Segment Open

import Summits.AnomalousDissipation.AnomalousDissipation.Theorems.QuarticTightness.Negative.Anatomy
import Summits.AnomalousDissipation.AnomalousDissipation.Theorems.MomentParityMomentClosure

/-!
# Stub `stub_invariantOfLadder` (S10) of the line `horizon-shooting` (payload `Ideate3Sketch`)
# for the crux `MomentParity.QuarticTightness` (stmt-AnomalousDissipation-14331)

Sorry-free discharge of the registered stub `stub_invariantOfLadder` of the lead's skeleton: the
`κ`-FREE POLYNOMIAL MOMENT CLOSURE AT ONE LEVEL.

**Statement.**  At fixed `(f, ν, N, R, E, ε)` (`f` smooth): if for EVERY moment order `d` there is a
ladder witness `μ_d` (`IsLadderWitness f ν N R d E ε μ_d`: a level-`N` probability law on `H` carried by
the ball `‖u‖ ≤ R`, `d`-stationary for Galerkin NS, mean energy `≤ E`, dissipation `≥ ε`; the law may
depend on `d`), then there is ONE invariant witness (`IsInvariantWitness f ν N R E ε μ'`: the same
clauses with polynomial stationarity of ALL orders at once).

**Proof.**  Verbatim the proof of `momentClosure_proof` (`Theorems/MomentParityMomentClosure`) with the
tail clause and the `C¹` upgrade dropped.
1. CARRIER. Every `μ_d` is carried by the level ball `K = {u level-N, ‖u‖ ≤ R}`, compact
   (`MomentParityMomentClosure.isCompact_levelBall`); `0 ≤ R` because `μ_0` is a probability measure.
2. LIMIT. `MomentParityMomentClosure.exists_limit_measure_of_isCompact` gives a probability measure `μ'`
   carried by `K` with `∫ F dμ' ∈ C` whenever `F : H → ℝ` is continuous, `C` closed and `∫ F dμ_d ∈ C`
   eventually in `d`.
3. ROWS. Each polynomial row `u ↦ ⟨F(u), ∇p(u)⟩` is continuous on `H`
   (`MomentParityMomentClosure.continuous_nsGeneratorPairing_polyGrad`), integrable on the compact
   carrier (`integrable_of_continuous_of_ae_mem`) and vanishes against `μ_d` as soon as `d ≥ deg p + 1`,
   hence against `μ'` (closed set `{0}`); the energy `‖u‖²` is continuous (closed set `Iic E`); on the
   level ball the enstrophy is the continuous band enstrophy
   (`MomentParityMomentClosure.lintegral_eGradNormSq_eq`), so the dissipation floor is the closed
   condition `ε ≤ ν ∫ e_N`.

References: Foias–Manley–Rosa–Temam, *Navier–Stokes Equations and Turbulence* (CUP 2001) Ch. IV App. B
(weak-* limits of stationary statistical solutions of the Galerkin systems); Kraichnan-type moment
closures made exact in the limit `d → ∞`. No new definitions; no theorem here concludes a Theses decl.
-/

noncomputable section

-- `Summit.<Summit>.<Problem>` is the tree's mandated summit-side namespace (CONVENTIONS §2); for this
-- single-conjunct summit the two coincide, so the duplicate is deliberate.
set_option linter.dupNamespace false

namespace Summit.AnomalousDissipation.AnomalousDissipation.Theorems.MomentParityQuarticTightness

open MeasureTheory Filter Topology Set Function
open scoped ENNReal InnerProductSpace RealInnerProductSpace
open Literature.Analysis.FunctionSpaces Literature.Analysis.FunctionSpaces.Torus
open Literature.Analysis.FluidPDE Literature.Analysis.FluidPDE.Torus
open Summit.AnomalousDissipation.AnomalousDissipation.Theses.MomentParity
open Summit.AnomalousDissipation.AnomalousDissipation.Theorems
open Summit.AnomalousDissipation.AnomalousDissipation.Theorems.QuarticGate.Negative
open Summit.AnomalousDissipation.AnomalousDissipation.Theorems.QuarticTightness.Negative

-- `T3 = T³`, `R3 = ℝ³`, `H3 = H`, `L2T3 = L²(T³; ℝ³)` (sibling crux's abbreviations).
open Summit.AnomalousDissipation.AnomalousDissipation.Theorems.CubicParityLoud.Negative (T3 R3 H3 L2T3)

-- the moment-closure helpers (compact level ball, weak-* limit, continuous rows)
open Summit.AnomalousDissipation.AnomalousDissipation.Theorems.MomentParityMomentClosure

/-- **S10 — `κ`-FREE POLYNOMIAL MOMENT CLOSURE AT ONE LEVEL.** At fixed `(f, ν, N, R, E, ε)`: ladder
witnesses of EVERY order `d` in the ball `B_R` (each `d`-stationary, level-`N`, energy `≤ E`, dissipation
`≥ ε`; the measure may depend on `d`) yield ONE invariant witness in `B_R` with the same budgets (all-order
polynomially stationary): weak-* limit in `d` on the compact level ball (module docstring). [folklore] -/
theorem stub_invariantOfLadder {f : T3 → R3} (hfs : Torus.IsSmooth f) {ν : ℝ} {N : ℕ} {R E ε : ℝ}
    (h : ∀ d : ℕ, ∃ μ : Measure H3, IsLadderWitness f ν N R d E ε μ) :
    ∃ μ : Measure H3, IsInvariantWitness f ν N R E ε μ := by
  choose μ hμ using h
  have hμP : ∀ d, IsProbabilityMeasure (μ d) := fun d => (hμ d).1
  have hμL : ∀ d, ∀ᵐ u ∂μ d, IsLevel N u := fun d => (hμ d).2.1
  have hμR : ∀ d, ∀ᵐ u ∂μ d, ‖u‖ ≤ R := fun d => (hμ d).2.2.1
  have hμS : ∀ d, IsPolyStationary ν f N d (μ d) := fun d => (hμ d).2.2.2.1
  have hμE : ∀ d, Torus.ensembleEnergy (μ d) ≤ E := fun d => (hμ d).2.2.2.2.1
  have hμD : ∀ d, ε ≤ Torus.ensembleDissipation ν (μ d) := fun d => (hμ d).2.2.2.2.2
  have hf : Integrable f volume := hfs.integrable
  -- the support radius is nonnegative (the measures are probability measures)
  have hR : 0 ≤ R := by
    haveI := hμP 0
    obtain ⟨u, hu⟩ := (hμR 0).exists
    exact (norm_nonneg u).trans hu
  -- 1. the compact carrier
  set K : Set H3 := {u : H3 | IsLevel N u ∧ ‖u‖ ≤ R} with hK_def
  have hK : IsCompact K := isCompact_levelBall N hR
  have hμK : ∀ d, ∀ᵐ u ∂μ d, u ∈ K := fun d => (hμL d).and (hμR d)
  -- 2. the limit measure
  obtain ⟨μ', hμ'P, hμ'K, hlim⟩ := exists_limit_measure_of_isCompact hK μ hμP hμK
  haveI := hμ'P
  refine ⟨μ', hμ'P, hμ'K.mono fun u hu => hu.1, hμ'K.mono fun u hu => hu.2, fun m g P hg => ?_,
    ?_, ?_⟩
  · -- 3a. generator rows: every polynomial test passes to the limit (`d ≥ deg P + 1` eventually)
    have hgs : ∀ i, Torus.IsSmooth (g i) := fun i => (hg i).1
    refine ⟨integrable_of_continuous_of_ae_mem hK hμ'K
      (continuous_nsGeneratorPairing_polyGrad ν hf hgs P), ?_⟩
    refine hlim _ (continuous_nsGeneratorPairing_polyGrad ν hf hgs P) {0} isClosed_singleton ?_
    filter_upwards [eventually_ge_atTop (P.totalDegree + 1)] with d hd
    exact (hμS d m g P hg hd).2
  · -- 3b. mean energy
    exact hlim (fun u : H3 => ‖u‖ ^ 2) (continuous_norm.pow 2) (Set.Iic E) isClosed_Iic
      (Eventually.of_forall fun d => hμE d)
  · -- 3c. dissipation
    have hcl : IsClosed {t : ℝ | ε ≤ ν * t} :=
      isClosed_le continuous_const (continuous_const.mul continuous_id)
    have key := hlim _ (continuous_bandEnstrophy (Torus.freqBall N)) _ hcl
      (Eventually.of_forall fun d => by
        haveI := hμP d
        have h := hμD d
        rw [Torus.ensembleDissipation, Torus.ensembleEnstrophy, lintegral_eGradNormSq_eq hR (hμK d),
          ENNReal.toReal_ofReal (integral_nonneg (bandEnstrophy_nonneg _))] at h
        exact h)
    rw [Torus.ensembleDissipation, Torus.ensembleEnstrophy, lintegral_eGradNormSq_eq hR hμ'K,
      ENNReal.toReal_ofReal (integral_nonneg (bandEnstrophy_nonneg _))]
    exact key

end Summit.AnomalousDissipation.AnomalousDissipation.Theorems.MomentParityQuarticTightness

end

Segment Closed

- **TASK REQUIREMENTS**: Find each line of the data above that holds the word "hlim", then copy it.

- **RESPONSE**:
  obtain ⟨μ', hμ'P, hμ'K, hlim⟩ := exists_limit_measure_of_isCompact hK μ hμP hμK
    refine hlim _ (continuous_nsGeneratorPairing_polyGrad ν hf hgs P) {0} isClosed_singleton ?_
    exact hlim (fun u : H3 => ‖u‖ ^ 2) (continuous_norm.pow 2) (Set.Iic E) isClosed_Iic
    have key := hlim _ (continuous_bandEnstrophy (Torus.freqBall N)) _ hcl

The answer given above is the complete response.